I do not know how PMail forces the mail to show the "to: " header, am by far not enough knowledgeable to find that out or write a script to force that onto a mail :wah:.

McDuff

sheila
12-21-2007, 09:58 PM
This is not a solution for you to continue using Pmail (which I did use myself at one time...) but an alternative you _might_ consider, if you will be using IMAP...

Mulberry is now a free mail client, and one of the columns you can have on display in the mailbox windows is the "smart to/from" column (I don't remember if that is exactly what it is called...something like that). It will not show your own email address (if you have entered them into your profile). Instead it will show TO if sent by you to someone else, or it will show FROM if sent by someone else to you. Basically, by entering your own email addresses into the profile, Mulberry recognizes them and doesn't display them, defaulting to the other field, to or from as the case may be.

http://www.mulberrymail.com/

sheila
12-21-2007, 09:59 PM
By the way, Mulberry does also do POP if you prefer. I just find it an especially compelling mail client for IMAP. It is geeky/techy type of software, though...

McDuff
01-12-2008, 07:41 AM
The PMAIL forum http://community.pmail.com/forums came up with a solution:yeah:

Unfortunately, it did not make me very happy :wah:

You should be able to fix them one message at a time. After copying them to your local folder via IMAP, right click the message (or F12), check "Is a copy to self", and change the "Text shown in From column" to the recipient's address. It's kludgey but it works

By changing the "From" field, they mean manually copy and paste in the recipient's address. It works, but is a pain if there are a lot of mails:eeww:.

For those interested, here the address of the tread, which has some good explanations; maybe other PMAIL users find it useful.

http://community.pmail.com/forums/thread/6112.aspx

As to changing to other programs; PMAIL:vday2: has and still is serving me wonderful for the last 10 or so years. Its structure and security are till now now unsurpassed by any program I heard of and it does virtually everything I need quite simple.

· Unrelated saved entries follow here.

/-- Unfolding `R(U₀(b)⁻¹)w`. [cite: Balaban1985BackgroundPropagators, p.390] -/
theorem SRec_apply (U₀ : GaugeField (F.P K) 0 (SU N)) (a : Bond (F.P K).d (fun _ => (F.P K).sitesPerDir 0)) (w : WRec N) :
    SRec F N U₀ a w = (phiRec N).symm (((unitsOfRecord F N U₀ a)⁻¹ : (Matrix (Fin N) (Fin N) ℂ)ˣ) * phiRec N w *
      (unitsOfRecord F N U₀ a : Matrix (Fin N) (Fin N) ℂ)) := by
  rw [SRec, adTransportW_apply, inv_inv]

/-- The unit of record at a lit bond is `U₀` at the record bond. [cite: Balaban1985BackgroundPropagators, (3.3) p.391] -/
theorem coe_unitsOfRecord (U₀ : GaugeField (F.P K) 0 (SU N)) (a : Bond (F.P K).d (fun _ => (F.P K).sitesPerDir 0)) :
    (unitsOfRecord F N U₀ a : Matrix (Fin N) (Fin N) ℂ) = (U₀ ((bondToLit (F.P K) 0).symm a) : Matrix (Fin N) (Fin N) ℂ) := rfl

/-- Its inverse is the adjoint matrix (`U₀(b) ∈ SU(N)`). [cite: Balaban1985BackgroundPropagators, (3.5) p.391] -/
theorem coe_unitsOfRecord_inv (U₀ : GaugeField (F.P K) 0 (SU N)) (a : Bond (F.P K).d (fun _ => (F.P K).sitesPerDir 0)) :
    ((unitsOfRecord F N U₀ a)⁻¹ : (Matrix (Fin N) (Fin N) ℂ)ˣ) = star (U₀ ((bondToLit (F.P K) 0).symm a) : Matrix (Fin N) (Fin N) ℂ) := rfl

To explain, working with two non-profits I take care of 11 email addresses, with my main address having over 40 folders sorted mainly by topic - project. Switching between users, sorting, finding, optional pre-installed filters and adding extra email spam filters, whatever you want, PMAIL does what I need quickly and without problems.

The minor inconvenience of how to sort emails sent from other programs does not bother me that much; I will stay with PMAIL with QMail as travel backup.